■ Required action: Once you find the line containing "ℝ → EuclideanSpace ℝ ι" in the data below, copy it and each following line exactly, up to and including the line containing "hT, forcing_clamp hT]", and nothing else.

■ Supplied entries:
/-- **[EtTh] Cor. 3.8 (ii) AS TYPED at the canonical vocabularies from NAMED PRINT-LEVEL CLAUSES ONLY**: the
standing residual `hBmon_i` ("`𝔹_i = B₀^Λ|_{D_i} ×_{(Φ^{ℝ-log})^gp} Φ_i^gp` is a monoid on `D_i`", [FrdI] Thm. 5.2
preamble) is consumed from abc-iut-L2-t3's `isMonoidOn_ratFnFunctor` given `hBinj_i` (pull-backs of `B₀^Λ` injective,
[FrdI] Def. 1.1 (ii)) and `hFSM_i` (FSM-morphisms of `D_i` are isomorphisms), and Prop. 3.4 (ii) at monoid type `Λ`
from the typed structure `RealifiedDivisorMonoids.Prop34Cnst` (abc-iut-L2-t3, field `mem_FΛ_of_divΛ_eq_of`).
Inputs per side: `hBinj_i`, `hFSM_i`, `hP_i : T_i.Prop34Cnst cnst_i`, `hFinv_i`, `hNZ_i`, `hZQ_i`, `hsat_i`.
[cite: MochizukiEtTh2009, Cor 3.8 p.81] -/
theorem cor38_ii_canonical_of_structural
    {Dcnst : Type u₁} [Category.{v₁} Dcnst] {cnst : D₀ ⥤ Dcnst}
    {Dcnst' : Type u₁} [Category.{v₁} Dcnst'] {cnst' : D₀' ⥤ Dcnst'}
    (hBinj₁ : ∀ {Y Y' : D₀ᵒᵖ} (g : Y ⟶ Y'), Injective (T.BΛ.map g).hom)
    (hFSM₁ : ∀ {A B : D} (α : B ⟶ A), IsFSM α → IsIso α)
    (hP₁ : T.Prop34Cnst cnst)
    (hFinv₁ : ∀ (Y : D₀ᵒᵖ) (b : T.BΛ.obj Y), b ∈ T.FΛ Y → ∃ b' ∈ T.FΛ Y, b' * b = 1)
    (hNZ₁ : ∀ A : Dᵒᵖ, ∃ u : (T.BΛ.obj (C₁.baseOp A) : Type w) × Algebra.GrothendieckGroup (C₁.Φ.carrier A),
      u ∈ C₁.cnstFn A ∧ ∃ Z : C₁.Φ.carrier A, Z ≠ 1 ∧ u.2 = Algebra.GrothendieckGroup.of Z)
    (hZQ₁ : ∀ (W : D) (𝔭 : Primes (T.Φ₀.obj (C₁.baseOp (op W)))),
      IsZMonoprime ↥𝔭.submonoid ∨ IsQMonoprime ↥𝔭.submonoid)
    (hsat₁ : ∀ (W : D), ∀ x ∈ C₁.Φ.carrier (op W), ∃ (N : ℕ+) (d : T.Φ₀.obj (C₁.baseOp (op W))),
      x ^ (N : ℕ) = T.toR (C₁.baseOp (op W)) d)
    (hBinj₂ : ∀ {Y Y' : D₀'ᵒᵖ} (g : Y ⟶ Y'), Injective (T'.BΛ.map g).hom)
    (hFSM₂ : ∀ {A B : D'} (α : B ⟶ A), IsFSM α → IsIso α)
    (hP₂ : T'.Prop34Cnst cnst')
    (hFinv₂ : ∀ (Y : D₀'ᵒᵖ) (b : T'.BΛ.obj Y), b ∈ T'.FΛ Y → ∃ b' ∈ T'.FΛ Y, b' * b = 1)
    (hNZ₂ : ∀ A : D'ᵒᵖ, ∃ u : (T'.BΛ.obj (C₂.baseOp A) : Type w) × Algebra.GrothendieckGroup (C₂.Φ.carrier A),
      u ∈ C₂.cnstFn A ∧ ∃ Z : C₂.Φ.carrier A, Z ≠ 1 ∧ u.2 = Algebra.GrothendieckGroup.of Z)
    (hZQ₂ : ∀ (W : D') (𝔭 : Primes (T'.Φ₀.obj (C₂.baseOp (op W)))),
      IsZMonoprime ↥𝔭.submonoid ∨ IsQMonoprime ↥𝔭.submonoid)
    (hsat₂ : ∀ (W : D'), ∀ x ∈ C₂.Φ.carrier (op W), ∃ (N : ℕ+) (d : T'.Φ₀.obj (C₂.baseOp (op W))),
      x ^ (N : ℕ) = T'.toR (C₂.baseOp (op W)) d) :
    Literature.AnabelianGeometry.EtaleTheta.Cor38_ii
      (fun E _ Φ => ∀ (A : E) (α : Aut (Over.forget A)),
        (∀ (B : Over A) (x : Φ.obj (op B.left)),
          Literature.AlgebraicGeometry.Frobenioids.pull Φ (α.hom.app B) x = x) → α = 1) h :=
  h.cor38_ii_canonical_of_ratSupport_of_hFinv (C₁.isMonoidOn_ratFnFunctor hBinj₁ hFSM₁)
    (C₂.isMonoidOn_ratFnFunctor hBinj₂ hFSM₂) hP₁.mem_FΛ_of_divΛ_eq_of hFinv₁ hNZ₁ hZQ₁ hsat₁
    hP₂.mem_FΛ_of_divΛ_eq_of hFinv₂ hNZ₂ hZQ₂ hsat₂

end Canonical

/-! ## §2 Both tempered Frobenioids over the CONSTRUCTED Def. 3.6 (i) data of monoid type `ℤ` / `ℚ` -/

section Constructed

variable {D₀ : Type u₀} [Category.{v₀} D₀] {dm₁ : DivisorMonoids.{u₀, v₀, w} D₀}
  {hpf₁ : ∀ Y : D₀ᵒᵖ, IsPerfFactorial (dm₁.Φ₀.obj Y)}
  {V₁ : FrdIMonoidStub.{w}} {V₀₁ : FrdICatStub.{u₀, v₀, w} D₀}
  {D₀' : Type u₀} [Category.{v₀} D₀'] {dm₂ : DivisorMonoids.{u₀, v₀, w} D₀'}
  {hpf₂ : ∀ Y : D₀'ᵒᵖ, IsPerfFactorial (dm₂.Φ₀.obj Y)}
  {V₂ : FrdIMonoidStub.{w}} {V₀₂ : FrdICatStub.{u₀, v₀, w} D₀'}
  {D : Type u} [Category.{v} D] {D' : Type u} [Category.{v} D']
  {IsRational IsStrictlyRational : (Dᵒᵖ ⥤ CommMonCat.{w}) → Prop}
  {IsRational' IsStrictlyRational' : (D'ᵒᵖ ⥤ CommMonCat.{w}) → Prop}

==

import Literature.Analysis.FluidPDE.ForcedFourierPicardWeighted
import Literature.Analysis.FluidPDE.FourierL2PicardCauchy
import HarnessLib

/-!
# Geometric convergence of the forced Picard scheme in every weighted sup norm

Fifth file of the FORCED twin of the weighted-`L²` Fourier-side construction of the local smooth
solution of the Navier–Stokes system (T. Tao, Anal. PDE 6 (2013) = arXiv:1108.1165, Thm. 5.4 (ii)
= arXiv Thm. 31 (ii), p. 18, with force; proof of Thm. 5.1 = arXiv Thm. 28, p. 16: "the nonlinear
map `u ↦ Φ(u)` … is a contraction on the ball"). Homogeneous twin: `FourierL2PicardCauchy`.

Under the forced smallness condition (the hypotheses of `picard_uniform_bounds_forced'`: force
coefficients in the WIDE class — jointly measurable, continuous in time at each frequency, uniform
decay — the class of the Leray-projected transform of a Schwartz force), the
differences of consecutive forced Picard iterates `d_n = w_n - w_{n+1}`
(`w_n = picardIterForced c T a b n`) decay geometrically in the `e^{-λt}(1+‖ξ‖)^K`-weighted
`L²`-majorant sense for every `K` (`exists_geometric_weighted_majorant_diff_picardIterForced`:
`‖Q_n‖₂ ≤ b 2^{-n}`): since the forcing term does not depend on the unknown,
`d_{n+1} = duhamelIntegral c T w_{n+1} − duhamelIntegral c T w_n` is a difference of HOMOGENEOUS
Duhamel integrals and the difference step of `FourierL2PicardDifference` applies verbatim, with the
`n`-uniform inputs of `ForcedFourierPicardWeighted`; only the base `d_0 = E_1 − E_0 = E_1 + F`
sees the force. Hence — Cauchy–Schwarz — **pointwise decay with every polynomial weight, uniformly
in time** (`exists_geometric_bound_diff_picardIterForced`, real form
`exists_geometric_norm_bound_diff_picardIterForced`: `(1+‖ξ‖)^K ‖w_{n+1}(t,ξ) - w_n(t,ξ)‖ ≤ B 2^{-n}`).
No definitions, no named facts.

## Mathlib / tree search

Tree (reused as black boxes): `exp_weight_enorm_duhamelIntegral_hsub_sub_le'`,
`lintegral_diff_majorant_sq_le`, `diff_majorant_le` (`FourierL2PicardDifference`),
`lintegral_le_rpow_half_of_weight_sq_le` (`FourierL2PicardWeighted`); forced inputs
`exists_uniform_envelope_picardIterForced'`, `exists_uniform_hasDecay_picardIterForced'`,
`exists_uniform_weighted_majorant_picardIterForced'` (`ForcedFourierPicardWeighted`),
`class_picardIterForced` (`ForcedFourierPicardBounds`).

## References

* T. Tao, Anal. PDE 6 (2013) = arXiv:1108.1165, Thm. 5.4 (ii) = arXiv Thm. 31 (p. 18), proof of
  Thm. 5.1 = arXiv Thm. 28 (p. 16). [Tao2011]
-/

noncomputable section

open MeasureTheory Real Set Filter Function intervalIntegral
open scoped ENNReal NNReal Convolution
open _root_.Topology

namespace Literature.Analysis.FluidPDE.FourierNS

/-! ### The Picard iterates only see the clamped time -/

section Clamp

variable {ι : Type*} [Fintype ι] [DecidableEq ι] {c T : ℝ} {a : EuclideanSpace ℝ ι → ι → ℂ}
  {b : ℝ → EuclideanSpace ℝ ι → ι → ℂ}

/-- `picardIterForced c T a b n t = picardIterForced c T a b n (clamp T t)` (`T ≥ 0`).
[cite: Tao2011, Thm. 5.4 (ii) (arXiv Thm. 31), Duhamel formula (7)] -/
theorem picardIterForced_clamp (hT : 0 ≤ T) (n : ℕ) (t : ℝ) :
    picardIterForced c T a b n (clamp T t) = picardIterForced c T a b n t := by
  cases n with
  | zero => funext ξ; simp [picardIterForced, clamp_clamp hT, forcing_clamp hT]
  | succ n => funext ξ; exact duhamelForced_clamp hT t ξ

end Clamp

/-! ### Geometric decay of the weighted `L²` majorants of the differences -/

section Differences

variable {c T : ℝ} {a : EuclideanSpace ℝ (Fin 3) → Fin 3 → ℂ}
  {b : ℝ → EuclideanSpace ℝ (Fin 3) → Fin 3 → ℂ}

* * *

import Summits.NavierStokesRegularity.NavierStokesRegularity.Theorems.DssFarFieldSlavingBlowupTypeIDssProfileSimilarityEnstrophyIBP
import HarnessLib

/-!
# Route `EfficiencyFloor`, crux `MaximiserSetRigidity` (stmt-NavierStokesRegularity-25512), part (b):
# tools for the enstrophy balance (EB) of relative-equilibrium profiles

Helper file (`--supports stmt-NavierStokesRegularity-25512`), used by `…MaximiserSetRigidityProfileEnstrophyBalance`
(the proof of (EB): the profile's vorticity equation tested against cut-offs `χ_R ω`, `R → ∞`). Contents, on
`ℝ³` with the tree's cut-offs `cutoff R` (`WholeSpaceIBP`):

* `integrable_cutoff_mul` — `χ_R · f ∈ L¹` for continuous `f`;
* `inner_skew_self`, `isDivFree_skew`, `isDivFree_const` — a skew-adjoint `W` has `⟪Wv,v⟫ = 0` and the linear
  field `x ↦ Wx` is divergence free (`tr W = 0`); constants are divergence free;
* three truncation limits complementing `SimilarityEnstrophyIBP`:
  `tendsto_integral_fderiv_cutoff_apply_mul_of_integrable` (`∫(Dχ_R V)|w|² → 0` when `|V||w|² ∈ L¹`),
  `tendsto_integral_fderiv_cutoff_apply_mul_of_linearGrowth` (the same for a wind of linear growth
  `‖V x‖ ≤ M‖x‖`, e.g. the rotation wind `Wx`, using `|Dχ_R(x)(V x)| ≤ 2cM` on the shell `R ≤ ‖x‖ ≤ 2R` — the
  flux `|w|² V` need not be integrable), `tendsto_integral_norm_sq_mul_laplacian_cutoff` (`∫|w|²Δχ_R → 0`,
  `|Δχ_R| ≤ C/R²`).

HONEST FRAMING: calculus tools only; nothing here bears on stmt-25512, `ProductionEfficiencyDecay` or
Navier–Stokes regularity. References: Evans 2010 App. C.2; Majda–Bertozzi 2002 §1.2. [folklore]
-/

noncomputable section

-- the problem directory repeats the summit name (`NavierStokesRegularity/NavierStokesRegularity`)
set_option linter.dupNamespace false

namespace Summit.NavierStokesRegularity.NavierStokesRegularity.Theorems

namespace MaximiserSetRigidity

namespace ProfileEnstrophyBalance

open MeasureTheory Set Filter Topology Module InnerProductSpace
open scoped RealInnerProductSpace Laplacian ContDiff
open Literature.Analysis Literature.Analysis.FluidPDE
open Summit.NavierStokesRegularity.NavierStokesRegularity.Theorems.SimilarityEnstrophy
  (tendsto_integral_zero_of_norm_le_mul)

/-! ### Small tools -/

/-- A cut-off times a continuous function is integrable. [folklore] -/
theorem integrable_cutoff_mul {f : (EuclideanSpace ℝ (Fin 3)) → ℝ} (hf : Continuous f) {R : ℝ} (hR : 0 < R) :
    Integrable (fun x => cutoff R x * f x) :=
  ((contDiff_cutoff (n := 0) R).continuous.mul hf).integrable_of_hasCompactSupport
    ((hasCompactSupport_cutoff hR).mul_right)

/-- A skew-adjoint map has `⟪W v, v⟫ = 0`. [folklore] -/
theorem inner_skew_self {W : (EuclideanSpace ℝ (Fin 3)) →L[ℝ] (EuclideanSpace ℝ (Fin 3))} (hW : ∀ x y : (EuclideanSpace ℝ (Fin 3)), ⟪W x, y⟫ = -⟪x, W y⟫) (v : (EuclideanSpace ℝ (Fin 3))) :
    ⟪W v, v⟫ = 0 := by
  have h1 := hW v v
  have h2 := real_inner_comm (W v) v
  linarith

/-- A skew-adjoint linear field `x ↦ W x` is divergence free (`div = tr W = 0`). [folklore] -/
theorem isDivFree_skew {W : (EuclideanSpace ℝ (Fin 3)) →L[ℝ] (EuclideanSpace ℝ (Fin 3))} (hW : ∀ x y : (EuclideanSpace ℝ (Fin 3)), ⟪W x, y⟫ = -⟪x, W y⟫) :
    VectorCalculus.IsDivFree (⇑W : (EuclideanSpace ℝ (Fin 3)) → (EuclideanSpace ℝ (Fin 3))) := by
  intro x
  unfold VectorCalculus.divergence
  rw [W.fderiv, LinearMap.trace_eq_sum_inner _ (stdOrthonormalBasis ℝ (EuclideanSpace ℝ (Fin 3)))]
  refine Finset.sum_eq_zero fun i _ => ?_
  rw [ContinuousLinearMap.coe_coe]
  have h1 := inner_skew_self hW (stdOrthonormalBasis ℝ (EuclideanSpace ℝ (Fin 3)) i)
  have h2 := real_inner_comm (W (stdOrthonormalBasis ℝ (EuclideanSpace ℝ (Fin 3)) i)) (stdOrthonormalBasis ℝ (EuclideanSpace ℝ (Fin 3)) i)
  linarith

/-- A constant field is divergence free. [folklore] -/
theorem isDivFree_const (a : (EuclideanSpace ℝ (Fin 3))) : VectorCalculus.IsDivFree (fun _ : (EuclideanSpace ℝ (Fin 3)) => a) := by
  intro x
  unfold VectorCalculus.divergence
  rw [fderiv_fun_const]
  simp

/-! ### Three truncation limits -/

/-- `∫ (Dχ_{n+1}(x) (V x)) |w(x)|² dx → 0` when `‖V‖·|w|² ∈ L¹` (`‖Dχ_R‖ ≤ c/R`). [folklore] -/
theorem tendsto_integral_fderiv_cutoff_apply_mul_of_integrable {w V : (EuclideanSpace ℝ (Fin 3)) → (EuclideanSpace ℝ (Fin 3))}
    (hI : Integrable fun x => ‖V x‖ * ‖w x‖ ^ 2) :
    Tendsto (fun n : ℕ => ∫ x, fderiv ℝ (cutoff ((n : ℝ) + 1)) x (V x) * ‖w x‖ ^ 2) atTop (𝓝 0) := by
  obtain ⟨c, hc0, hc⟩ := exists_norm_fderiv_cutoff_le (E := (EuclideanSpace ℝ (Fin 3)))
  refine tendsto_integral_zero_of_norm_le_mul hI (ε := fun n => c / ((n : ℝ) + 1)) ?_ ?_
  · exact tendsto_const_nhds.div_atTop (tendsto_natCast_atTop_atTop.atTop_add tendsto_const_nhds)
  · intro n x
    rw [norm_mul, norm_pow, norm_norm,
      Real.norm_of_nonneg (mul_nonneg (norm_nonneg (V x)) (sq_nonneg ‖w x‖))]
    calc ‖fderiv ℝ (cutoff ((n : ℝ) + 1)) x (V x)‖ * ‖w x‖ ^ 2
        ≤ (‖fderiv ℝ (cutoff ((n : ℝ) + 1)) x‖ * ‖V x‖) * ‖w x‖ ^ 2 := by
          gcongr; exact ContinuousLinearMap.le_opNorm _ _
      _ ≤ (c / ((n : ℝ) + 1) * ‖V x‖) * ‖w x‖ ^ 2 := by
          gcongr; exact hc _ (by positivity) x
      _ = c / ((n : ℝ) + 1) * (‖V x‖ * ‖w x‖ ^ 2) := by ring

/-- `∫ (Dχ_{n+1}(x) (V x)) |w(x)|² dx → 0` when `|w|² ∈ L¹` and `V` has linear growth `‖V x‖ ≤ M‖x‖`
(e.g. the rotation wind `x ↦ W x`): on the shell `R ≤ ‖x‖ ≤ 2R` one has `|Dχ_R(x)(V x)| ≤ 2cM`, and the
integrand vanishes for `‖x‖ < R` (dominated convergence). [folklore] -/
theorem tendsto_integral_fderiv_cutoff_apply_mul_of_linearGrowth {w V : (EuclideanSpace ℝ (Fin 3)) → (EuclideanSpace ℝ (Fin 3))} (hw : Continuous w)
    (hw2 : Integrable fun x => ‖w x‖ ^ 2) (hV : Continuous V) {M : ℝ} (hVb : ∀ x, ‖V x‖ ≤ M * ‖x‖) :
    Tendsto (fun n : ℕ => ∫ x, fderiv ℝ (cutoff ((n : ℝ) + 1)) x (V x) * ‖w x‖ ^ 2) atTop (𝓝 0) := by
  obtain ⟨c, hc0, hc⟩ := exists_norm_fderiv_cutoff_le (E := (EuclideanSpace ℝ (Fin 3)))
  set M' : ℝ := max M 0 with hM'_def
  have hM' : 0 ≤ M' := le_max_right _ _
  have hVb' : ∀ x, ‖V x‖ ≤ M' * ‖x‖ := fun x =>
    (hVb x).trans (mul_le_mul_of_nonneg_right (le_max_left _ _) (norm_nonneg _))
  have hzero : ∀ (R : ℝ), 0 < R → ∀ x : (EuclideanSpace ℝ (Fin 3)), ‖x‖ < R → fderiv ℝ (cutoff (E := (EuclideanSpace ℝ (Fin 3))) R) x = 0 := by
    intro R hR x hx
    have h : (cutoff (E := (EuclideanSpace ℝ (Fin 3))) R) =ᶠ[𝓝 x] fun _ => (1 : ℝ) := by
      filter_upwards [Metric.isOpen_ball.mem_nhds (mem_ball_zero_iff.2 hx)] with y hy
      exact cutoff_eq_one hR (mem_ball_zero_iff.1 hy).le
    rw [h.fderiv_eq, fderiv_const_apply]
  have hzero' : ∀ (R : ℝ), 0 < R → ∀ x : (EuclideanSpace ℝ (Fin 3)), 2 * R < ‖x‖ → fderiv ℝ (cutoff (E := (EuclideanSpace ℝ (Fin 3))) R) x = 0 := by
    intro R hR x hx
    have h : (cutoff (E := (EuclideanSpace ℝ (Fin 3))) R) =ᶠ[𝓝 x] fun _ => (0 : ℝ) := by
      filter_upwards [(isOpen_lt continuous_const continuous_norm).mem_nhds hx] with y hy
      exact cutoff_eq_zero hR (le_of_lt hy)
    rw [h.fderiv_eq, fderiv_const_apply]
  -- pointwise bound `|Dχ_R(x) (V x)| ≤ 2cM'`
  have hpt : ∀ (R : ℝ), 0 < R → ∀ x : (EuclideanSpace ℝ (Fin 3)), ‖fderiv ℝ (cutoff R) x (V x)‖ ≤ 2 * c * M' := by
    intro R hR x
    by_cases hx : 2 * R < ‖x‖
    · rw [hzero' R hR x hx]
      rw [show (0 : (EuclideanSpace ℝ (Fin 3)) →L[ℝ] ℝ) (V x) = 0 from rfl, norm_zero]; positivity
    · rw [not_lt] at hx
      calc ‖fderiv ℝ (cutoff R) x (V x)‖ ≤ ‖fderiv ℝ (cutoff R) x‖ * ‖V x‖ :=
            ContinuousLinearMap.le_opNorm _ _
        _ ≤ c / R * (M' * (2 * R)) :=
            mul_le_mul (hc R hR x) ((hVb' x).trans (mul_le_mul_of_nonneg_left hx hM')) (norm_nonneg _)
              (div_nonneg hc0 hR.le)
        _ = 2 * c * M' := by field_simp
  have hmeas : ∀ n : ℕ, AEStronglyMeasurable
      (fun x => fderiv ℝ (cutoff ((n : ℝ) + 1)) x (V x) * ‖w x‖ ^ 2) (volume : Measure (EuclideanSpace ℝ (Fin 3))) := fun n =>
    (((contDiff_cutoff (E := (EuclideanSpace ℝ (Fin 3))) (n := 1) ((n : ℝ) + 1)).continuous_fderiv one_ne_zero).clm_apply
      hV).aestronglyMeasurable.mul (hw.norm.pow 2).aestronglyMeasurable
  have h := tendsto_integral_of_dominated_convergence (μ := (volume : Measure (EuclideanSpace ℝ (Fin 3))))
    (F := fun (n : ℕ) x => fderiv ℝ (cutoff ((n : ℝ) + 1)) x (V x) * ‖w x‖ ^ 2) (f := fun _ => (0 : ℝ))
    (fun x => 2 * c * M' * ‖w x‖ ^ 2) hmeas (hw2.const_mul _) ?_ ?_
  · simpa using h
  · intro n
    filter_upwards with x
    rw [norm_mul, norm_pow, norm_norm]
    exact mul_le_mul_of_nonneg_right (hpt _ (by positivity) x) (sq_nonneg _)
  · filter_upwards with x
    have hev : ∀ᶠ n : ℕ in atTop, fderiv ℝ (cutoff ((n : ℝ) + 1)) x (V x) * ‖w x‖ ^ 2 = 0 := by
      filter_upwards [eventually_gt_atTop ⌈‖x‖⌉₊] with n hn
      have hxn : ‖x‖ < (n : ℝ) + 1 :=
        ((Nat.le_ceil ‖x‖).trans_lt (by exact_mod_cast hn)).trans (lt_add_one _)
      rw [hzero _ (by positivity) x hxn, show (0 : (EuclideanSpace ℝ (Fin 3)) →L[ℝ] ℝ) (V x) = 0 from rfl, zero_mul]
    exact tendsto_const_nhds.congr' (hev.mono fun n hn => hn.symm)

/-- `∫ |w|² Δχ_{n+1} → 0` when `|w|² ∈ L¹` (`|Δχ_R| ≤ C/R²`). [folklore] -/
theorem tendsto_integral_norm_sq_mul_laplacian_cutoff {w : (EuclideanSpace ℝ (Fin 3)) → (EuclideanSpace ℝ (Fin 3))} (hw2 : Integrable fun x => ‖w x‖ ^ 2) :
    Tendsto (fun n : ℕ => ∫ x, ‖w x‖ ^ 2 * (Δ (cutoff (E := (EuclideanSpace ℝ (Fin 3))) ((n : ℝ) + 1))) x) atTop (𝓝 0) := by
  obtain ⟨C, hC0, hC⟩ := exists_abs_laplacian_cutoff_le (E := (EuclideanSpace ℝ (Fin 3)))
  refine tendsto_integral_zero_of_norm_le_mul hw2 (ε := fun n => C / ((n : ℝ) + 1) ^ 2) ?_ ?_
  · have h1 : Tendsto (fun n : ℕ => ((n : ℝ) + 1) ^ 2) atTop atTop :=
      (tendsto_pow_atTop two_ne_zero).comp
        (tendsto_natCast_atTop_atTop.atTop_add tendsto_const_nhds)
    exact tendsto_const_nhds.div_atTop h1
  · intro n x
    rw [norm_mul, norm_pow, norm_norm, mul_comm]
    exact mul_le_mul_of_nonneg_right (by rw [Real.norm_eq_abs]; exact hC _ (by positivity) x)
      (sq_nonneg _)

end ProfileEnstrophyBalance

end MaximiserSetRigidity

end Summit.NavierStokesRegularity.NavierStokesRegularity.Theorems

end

■ Answer section:
  {b : ℝ → EuclideanSpace ℝ ι → ι → ℂ}

/-- `picardIterForced c T a b n t = picardIterForced c T a b n (clamp T t)` (`T ≥ 0`).
[cite: Tao2011, Thm. 5.4 (ii) (arXiv Thm. 31), Duhamel formula (7)] -/
theorem picardIterForced_clamp (hT : 0 ≤ T) (n : ℕ) (t : ℝ) :
    picardIterForced c T a b n (clamp T t) = picardIterForced c T a b n t := by
  cases n with
  | zero => funext ξ; simp [picardIterForced, clamp_clamp hT, forcing_clamp hT]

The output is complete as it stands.